El Bibliobús empezó su objetivo, fue parqueado en el Mercado Iván Montenegro donde se planificaban visitas a empresas y fábricas de hilados y tejidos, así como a empresas de exportaciones, entre otras. Después el servicio se extendió a los sistemas penitenciarios de Nicaragua. La primera etapa de servicios de extensión y promoción de lectura comprendió 1987-1988. Una experiencia que permitió a obreros y prisioneros disfrutar de la lectura de más de un libro.

Con una voz apagada por los años y los ojos brillantes llenos de recuerdos Elizabeth recordó que “cuando el Bibliobús visita las cárceles, los internos se alegran, se vuelven buenos lectores”.

En 1989 la biblioteca llegó a las zonas rurales como la comunidad La Curva en Niquinohomo, una cooperativa de caficultores a 5 km de la cabecera municipal, y donde demandaban el servicio para los niños de la comunidad.

Nueva Biblioteca Alemana- Nicaragüense
Ocho años pasaron en ardua labor como biblioteca Alemana- Nicaragüense, el espacio quedaba pequeño para la alta demanda de servicios, el nuevo edificio estaba en proyecto, y la Alcaldía de Managua donó un terreno junto al parque de Linda Vista Norte, donde el 14 de agosto del 2000 se colocó la primera piedra.

Elizabeth dice amar Nicaragua, y aunque nunca se ha podido adaptar al “horario nica” es una mujer puntual y directa. Junto a ella trabaja un equipo de bibliotecólogos y poetas.

Zilz nos hizo un recorrido por el edificio, muy apasionada por su labor insiste en que fotografiemos las paredes, en su mayoría pintadas con escenas multicolores. Uno de los murales destaca la pintura del líder del soneto, Rubén Darío al gran Caupolicán. Hay una sala infantil donde voluntarias alemanas enseñan a los niños que viven en las cercanías de Linda Vista.
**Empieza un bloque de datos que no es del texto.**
/-!
# Crux `PrintCf2.SplitBadTwoRankOneOfFacts` (stmt-BirchSwinnertonDyer-20368), road α v10.3 — the class-field-theoretic input (C3), part 1:
# **UNIQUENESS OF THE `ℤ_p`-LINE UNRAMIFIED OUTSIDE A SPLIT PRIME OF AN IMAGINARY QUADRATIC FIELD, PROVED**

Cell `bsd-print-cf2`, width seat `bsd-line-cf2-p1-w6` g3 (prover-bsd-line-cf2-p1-w6-g3-0). `--supports stmt-BirchSwinnertonDyer-20368`
(helper, Theses-free). HONEST FRAMING: nothing here closes the crux or a registered stub; BSD is not proved by any of this; no summit
statement is proved by this seat. No definition, no named fact, no `sorry`.

WHY. The exact dyadic local kernel `LK_{v̄}` of the control of `𝔖_{v̄}(K*_∞, W*)` — residual (R-DYADIC) of the S3c assembly
(`…RestrictedControlOfResidualsNoC1`, LEAD g12 cut 5) — is, after -w2 g9's files 9/11/12/13, a theorem from ONE class-field-theoretic input
(C3-loc) «`σ ∈ D_{v̄}` lies in `ker κ'` iff it acts as `±1` on `W*`», the local shadow of (C3) «`ker κ' = ψ_{W*}⁻¹(±1)`» (B15 memo §1):
the `ℤ₂`-line cut out by the character of `W*` modulo `±1` is unramified outside `v̄`, hence IS `K*_∞` — by the UNIQUENESS of the
`ℤ_p`-line unramified outside a split prime. That uniqueness is the second conjunct of the tree's NAMED FACT (R2)
`ZpExtension.existsUnique_isUnramifiedOutside_of_split` (Agboola 2007 §1 / de Shalit II.4.17 / Coates 1983 §2 / Müller 2020 §1: «by class
field theory there exists exactly one `ℤ₂`-extension `K_∞/K` unramified outside `𝔭`»), so far UNPROVED in the tree. THIS FILE PROVES IT
(the uniqueness conjunct, verbatim shape `κ'.kerSubgroup = κ.kerSubgroup`), idelically, from the tree's PROVED global class field theory —
the same currency as -w3 g8's (C1) `LineDecomposition.decomp_not_le_kerSubgroup_of_isUnramifiedOutside` (whose §2 is reused by name).

WHAT. `K` imaginary quadratic, `v ≠ v̄` two places above `p` (ANY prime `p`), `κ, κ'` two `ℤ_p`-extensions of `K` unramified outside `v̄`:
**`kerSubgroup_eq_of_isUnramifiedOutside : κ'.kerSubgroup = κ.kerSubgroup`** (`K_∞ = K'_∞`); and the relation behind it,
**`exists_mul_eq_mul_of_isUnramifiedOutside : ∃ c c' ≠ 0, ∀ γ, c' · κ γ = c · κ' γ`** (`κ' = (c'/c) κ`, a unit twist).
PROOF (Washington §13.1, proof of Thm. 13.4, run for ONE place). `Λ, Λ'` the idelic characters of `κ, κ'` (`ZpExtension.exists_idelicCharacter`).
(§1) Both kill `Kˣ` and the local units `𝒪_uˣ` at every `u ≠ v̄` (away from `p`: Washington 13.2, tree `idelicCharacter_localUnits_integer`; at
`u = v`: `I_v ≤ ker κ` and the local symbol, -w3 g8 `idelicCharacter_unitsMap_eq_one_of_inertia_le`). (§2) `Hom_cont(𝒪_{v̄}ˣ, ℤ_p)` has
`ℤ_p`-rank `n_{v̄} = 1`: the tree's `OneUnits.exists_continuousMonoidHom_adicCompletionIntegers_rank` gives `n_u` characters `φ_i` at each
`u ∣ p` with `p^N ψ = Σ c_i φ_i` for every `ψ`, `p^{n_u} = #(𝒪_u/p)`, and `Σ_{u∣p} n_u = [K:ℚ] = 2` (`OneUnits.sum_eq_finrank`); `n_u ≥ 1` at
`u ∣ p` (`p` is a non-unit of `𝒪_u`), so `n_v, n_{v̄} ≥ 1` force `n_{v̄} = 1`. Hence `p^N Λ = c φ`, `p^N Λ' = c' φ` on `𝒪_{v̄}ˣ`, with
`c, c' ≠ 0` (else `Λ` kills ALL local units above `p`, against `exists_idelicCharacter_localUnits_ne_one`). (§3) The character
`G = c' Λ − c Λ'` kills `Kˣ` and every `𝒪_uˣ`, `u ∣ p`, so `G = 1` (`IdelicCharacter.eq_one_of_forall_localUnits`: class number + unit
ideles die in `ℤ_p`); by the surjectivity of `[·, K]` (`exists_ideleArtinMap_eq`) `c' κ = c κ'` on `Γ_K`, and `ℤ_p` is a domain.
presearch: Washington 1997 §13.1 Thm. 13.4 (proof) / Prop. 13.2, Lang 1990 Ch. 5 §5 Thm. 5.1–5.2, de Shalit 1987 II.4.17, Müller arXiv:2002.05647
§1 — held/cited in the tree's R2 docstring; the tree's `IwasawaZpRankGlobalReciprocityProofs` (rank ≤ [K:ℚ]) is the template; no fact filed.
beyond-print theorem: no (standard CFT).

References: [Washington1997] §13.1 (Prop. 13.2, Thm. 13.4); [Lang1990] Ch. 5 §5; [deShalit1987] II §4.17; [Agboola2007] §1;
[NeukirchANT1999] II (5.7), VI (5.6); [CasselsFrohlichANT1967] VII §4.2.
-/

noncomputable section

open Field NumberField IsDedekindDomain

set_option linter.dupNamespace false
set_option autoImplicit false

namespace Summit.BirchSwinnertonDyer.BirchSwinnertonDyer.Theorems.PrintCf2.LineDecomposition

open Literature.NumberTheory.GaloisRepresentations Literature.NumberTheory.NumberFields
open Literature.NumberTheory.EllipticCurves Literature.NumberTheory.EllipticCurves.ZpExtension

variable {K : Type} [Field K] [NumberField K] {p : ℕ} [Fact p.Prime]

/-! ## §1. The idelic character of a line unramified outside `v̄` kills the local units at every `u ≠ v̄` -/

/-- **`Λ(⟨𝒪_uˣ⟩) = 1` at every finite place `u ≠ v̄`** for the idelic character `Λ` of a `ℤ_p`-extension `κ` unramified outside `v̄`:
away from `p` by Washington's Prop. 13.2 (tree `idelicCharacter_localUnits_integer`), above `p` by `I_u ≤ ker κ` and the local symbol
(-w3 g8 `idelicCharacter_unitsMap_eq_one_of_inertia_le`). [cite: Washington1997, §13.1 Prop. 13.2] [cite: NeukirchANT1999, Ch. VI §5 Prop. (5.6)] -/
theorem idelicCharacter_unitsMap_eq_one_of_isUnramifiedOutside (κ : ZpExtension K p)
    {Λ : ideleGroup K →ₜ* Multiplicative ℤ_[p]}
    (hΛ : ∀ (a : ideleGroup K) (γ : absoluteGaloisGroup K),
      absGaloisAbProj K γ = ideleArtinMap K a → Λ a = κ.toContinuousMonoidHom γ)
    {vbar : HeightOneSpectrum (𝓞 K)} (hκ : κ.IsUnramifiedOutside vbar)
    {u : HeightOneSpectrum (𝓞 K)} (hu : u ≠ vbar) (y : (u.adicCompletionIntegers K)ˣ) :
    Λ (localUnits u (Units.map ((u.adicCompletionIntegers K).subtype : _ →* _) y)) = 1 := by
  by_cases hpu : ((p : ℕ) : 𝓞 K) ∈ u.asIdeal
  · exact idelicCharacter_unitsMap_eq_one_of_inertia_le κ hΛ (hκ u hu) y
  · exact idelicCharacter_localUnits_integer κ hΛ hpu y

/-! ## §2. The local rank at a degree-one prime: `n_{v̄} = 1` -/

omit [Fact p.Prime] in
/-- **`n_u ≥ 1` at `u ∣ p`**: if `p ∈ u` then `#(𝒪_u / p 𝒪_u) = p^n` forces `1 ≤ n` — `p` lies in the maximal ideal of `𝒪_u`, so
`p 𝒪_u ≠ 𝒪_u` and the quotient is not a singleton. [cite: NeukirchANT1999, Ch. II §5 Prop. (5.7)] -/
theorem one_le_of_natCard_quot_eq_pow {u : HeightOneSpectrum (𝓞 K)} (hu : ((p : ℕ) : 𝓞 K) ∈ u.asIdeal) {n : ℕ}
    (hn : Nat.card (u.adicCompletionIntegers K ⧸ Ideal.span {(p : u.adicCompletionIntegers K)}) = p ^ n) :
    1 ≤ n := by
  by_contra h
  have hn0 : n = 0 := by omega
  rw [hn0, pow_zero] at hn
  -- the quotient is a singleton, so `p 𝒪_u = ⊤`, so `p` is a unit of `𝒪_u`
  haveI : Finite (u.adicCompletionIntegers K ⧸ Ideal.span {(p : u.adicCompletionIntegers K)}) :=
    Nat.finite_of_card_ne_zero (by rw [hn]; exact one_ne_zero)
  have hsub : Subsingleton (u.adicCompletionIntegers K ⧸ Ideal.span {(p : u.adicCompletionIntegers K)}) :=
    (Nat.card_eq_one_iff_unique.mp hn).1
  have htop : Ideal.span {(p : u.adicCompletionIntegers K)} = ⊤ :=
    Ideal.Quotient.subsingleton_iff.mp hsub
  have hunit : IsUnit (p : u.adicCompletionIntegers K) :=
    (Ideal.span_singleton_eq_top).mp htop
  have h1 := (Valuation.Integers.isUnit_iff_valuation_eq_one (Valuation.valuationSubring.integers _)).1 hunit
  change Valued.v (((p : u.adicCompletionIntegers K) : u.adicCompletionIntegers K) : u.adicCompletion K) = 1 at h1
  have hp1 : Valued.v (((p : u.adicCompletionIntegers K) : u.adicCompletionIntegers K) : u.adicCompletion K) < 1 := by
    rw [OneUnits.valued_natCast_adicCompletionIntegers]
    exact (u.intValuation_lt_one_iff_mem _).2 hu
  rw [h1] at hp1
  exact lt_irrefl _ hp1

/-- **At a split prime the local unit group has `ℤ_p`-rank one.** `K` a quadratic field (`[K:ℚ] = 2`), `v ≠ v̄` two places above `p`.
Then there are `N` and ONE continuous character `φ : 𝒪_{v̄}ˣ → ℤ_p` such that every continuous `ψ : 𝒪_{v̄}ˣ → ℤ_p` satisfies
`p^N ψ = c φ` for some `c ∈ ℤ_p`: `rank_{ℤ_p} U_{v̄} = [K_{v̄} : ℚ_p] = 1`. (From the tree's `n_u` characters at each `u ∣ p` with
`Σ_{u∣p} n_u = [K:ℚ] = 2` and `n_v, n_{v̄} ≥ 1`.) [cite: Washington1997, §13.1 (proof of Thm. 13.4)] [cite: NeukirchANT1999, Ch. II §5 Prop. (5.7)] -/
theorem exists_localRank_one_of_split (hK2 : Module.finrank ℚ K = 2)
    {v vbar : HeightOneSpectrum (𝓞 K)} (hv : ((p : ℕ) : 𝓞 K) ∈ v.asIdeal) (hvbar : ((p : ℕ) : 𝓞 K) ∈ vbar.asIdeal)
    (hne : vbar ≠ v) :
    ∃ (N : ℕ) (φ : (vbar.adicCompletionIntegers K)ˣ →ₜ* Multiplicative ℤ_[p]),
      ∀ ψ : (vbar.adicCompletionIntegers K)ˣ →ₜ* Multiplicative ℤ_[p], ∃ c : ℤ_[p],
        ∀ y : (vbar.adicCompletionIntegers K)ˣ, (p : ℤ_[p]) ^ N * (ψ y).toAdd = c * (φ y).toAdd := by
  classical
  have hp : p.Prime := Fact.out
  -- the places above `p`
  have hfin : {w : HeightOneSpectrum (𝓞 K) | (p : 𝓞 K) ∈ w.asIdeal}.Finite := by
    have hp0 : (Ideal.span {(p : 𝓞 K)} : Ideal (𝓞 K)) ≠ 0 := by
      rw [Ne, Ideal.zero_eq_bot, Ideal.span_singleton_eq_bot]
      exact_mod_cast hp.ne_zero
    refine (Ideal.finite_factors hp0).subset fun w hw => ?_
    change w.asIdeal ∣ Ideal.span {(p : 𝓞 K)}
    rw [Ideal.dvd_span_singleton]
    exact hw
  let T : Finset (HeightOneSpectrum (𝓞 K)) := hfin.toFinset
  have hT : ∀ w : HeightOneSpectrum (𝓞 K), (p : 𝓞 K) ∈ w.asIdeal ↔ w ∈ T := fun w => by
    rw [Set.Finite.mem_toFinset]
    rfl
  -- local generators of the character groups of the `𝒪_wˣ`, `w ∣ p`
  have hloc : ∀ w : HeightOneSpectrum (𝓞 K), ∃ (n N : ℕ)
      (φ : Fin n → ((w.adicCompletionIntegers K)ˣ →ₜ* Multiplicative ℤ_[p])),
      ((p : 𝓞 K) ∈ w.asIdeal →
        Nat.card (w.adicCompletionIntegers K ⧸ Ideal.span {(p : w.adicCompletionIntegers K)}) = p ^ n ∧
        ∀ ψ' : (w.adicCompletionIntegers K)ˣ →ₜ* Multiplicative ℤ_[p], ∃ c : Fin n → ℤ_[p],
          ∀ u : (w.adicCompletionIntegers K)ˣ,
            (p : ℤ_[p]) ^ N * (ψ' u).toAdd = ∑ i, c i * (φ i u).toAdd) := by
    intro w
    by_cases hw : (p : 𝓞 K) ∈ w.asIdeal
    · obtain ⟨n, N, φ, hcard, -, hspan⟩ :=
        OneUnits.exists_continuousMonoidHom_adicCompletionIntegers_rank K w p hw
      exact ⟨n, N, φ, fun _ => ⟨hcard, hspan⟩⟩
    · exact ⟨0, 0, Fin.elim0, fun h => absurd h hw⟩
  choose n N φ hnφ using hloc
  have hsum : ∑ w ∈ T, n w = Module.finrank ℚ K :=
    OneUnits.sum_eq_finrank K p T (fun w hw => (hT w).1 hw) n fun w hw => (hnφ w ((hT w).2 hw)).1
  rw [hK2] at hsum
  -- `n_v, n_{v̄} ≥ 1` and `n_v + n_{v̄} ≤ Σ_{u ∣ p} n_u = 2`, so `n_{v̄} = 1`
  have hv1 : 1 ≤ n v := one_le_of_natCard_quot_eq_pow hv (hnφ v hv).1
  have hvbar1 : 1 ≤ n vbar := one_le_of_natCard_quot_eq_pow hvbar (hnφ vbar hvbar).1
  have hle : n v + n vbar ≤ ∑ w ∈ T, n w := by
    have hsub : ({v, vbar} : Finset (HeightOneSpectrum (𝓞 K))) ⊆ T := by
      intro w hw
      rw [Finset.mem_insert, Finset.mem_singleton] at hw
      rcases hw with rfl | rfl
      · exact (hT _).1 hv
      · exact (hT _).1 hvbar
    have h2 : ∑ w ∈ ({v, vbar} : Finset (HeightOneSpectrum (𝓞 K))), n w = n v + n vbar :=
      Finset.sum_pair hne.symm
    rw [← h2]
    exact Finset.sum_le_sum_of_subset hsub
  have hnvbar : n vbar = 1 := by omega
  -- read off the single character at `v̄`
  obtain ⟨hcard, hspan⟩ := hnφ vbar hvbar
  refine ⟨N vbar, φ vbar ⟨0, by rw [hnvbar]; exact Nat.one_pos⟩, fun ψ => ?_⟩
  obtain ⟨c, hc⟩ := hspan ψ
  refine ⟨c ⟨0, by rw [hnvbar]; exact Nat.one_pos⟩, fun y => ?_⟩
  rw [hc y]
  have huniv : (Finset.univ : Finset (Fin (n vbar))) = {⟨0, by rw [hnvbar]; exact Nat.one_pos⟩} := by
    ext i
    simp only [Finset.mem_univ, Finset.mem_singleton, true_iff]
    ext
    have := i.2
    omega
  rw [huniv, Finset.sum_singleton]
En la sala central hay dos nuevas computadoras, que para nada sustituyen a los libros, los jóvenes aquí prefieren consultar los libros y copiar de ellos. Elizabeth se acerca a una de las mesas y los chavalos agradecen a esta alemana su labor en el país.

Mientras Elizabeth me describe su arduo trabajo de 25 años. Dice en voz baja pero con modestia que está satisfecha de su obra en Nicaragua, a ella no le interesan los muchos reconocimientos que cuelgan sobre un muro de la biblioteca, le importa que los nicaragüenses sigan investigando, y que lean.

La labor de Elizabeth en la cárcel continúa desde los sistemas penitenciarios del país como en La Esperanza, donde Alicia, una mujer adulta que cumple una condena de 4 años me solicita un libro de diseño arquitectónico, y otros de poesía. Ella dice: “Estoy aquí de manera injusta, pero a pesar de todo he aprendido tanto. Quiero ver a mi hijo y empezar una nueva vida”, por eso en el libro Libertad bajo Palabra, parte del proyecto de la biblioteca Alemana-Nicaragüense escribió un relato sobre el reencuentro con su hijo.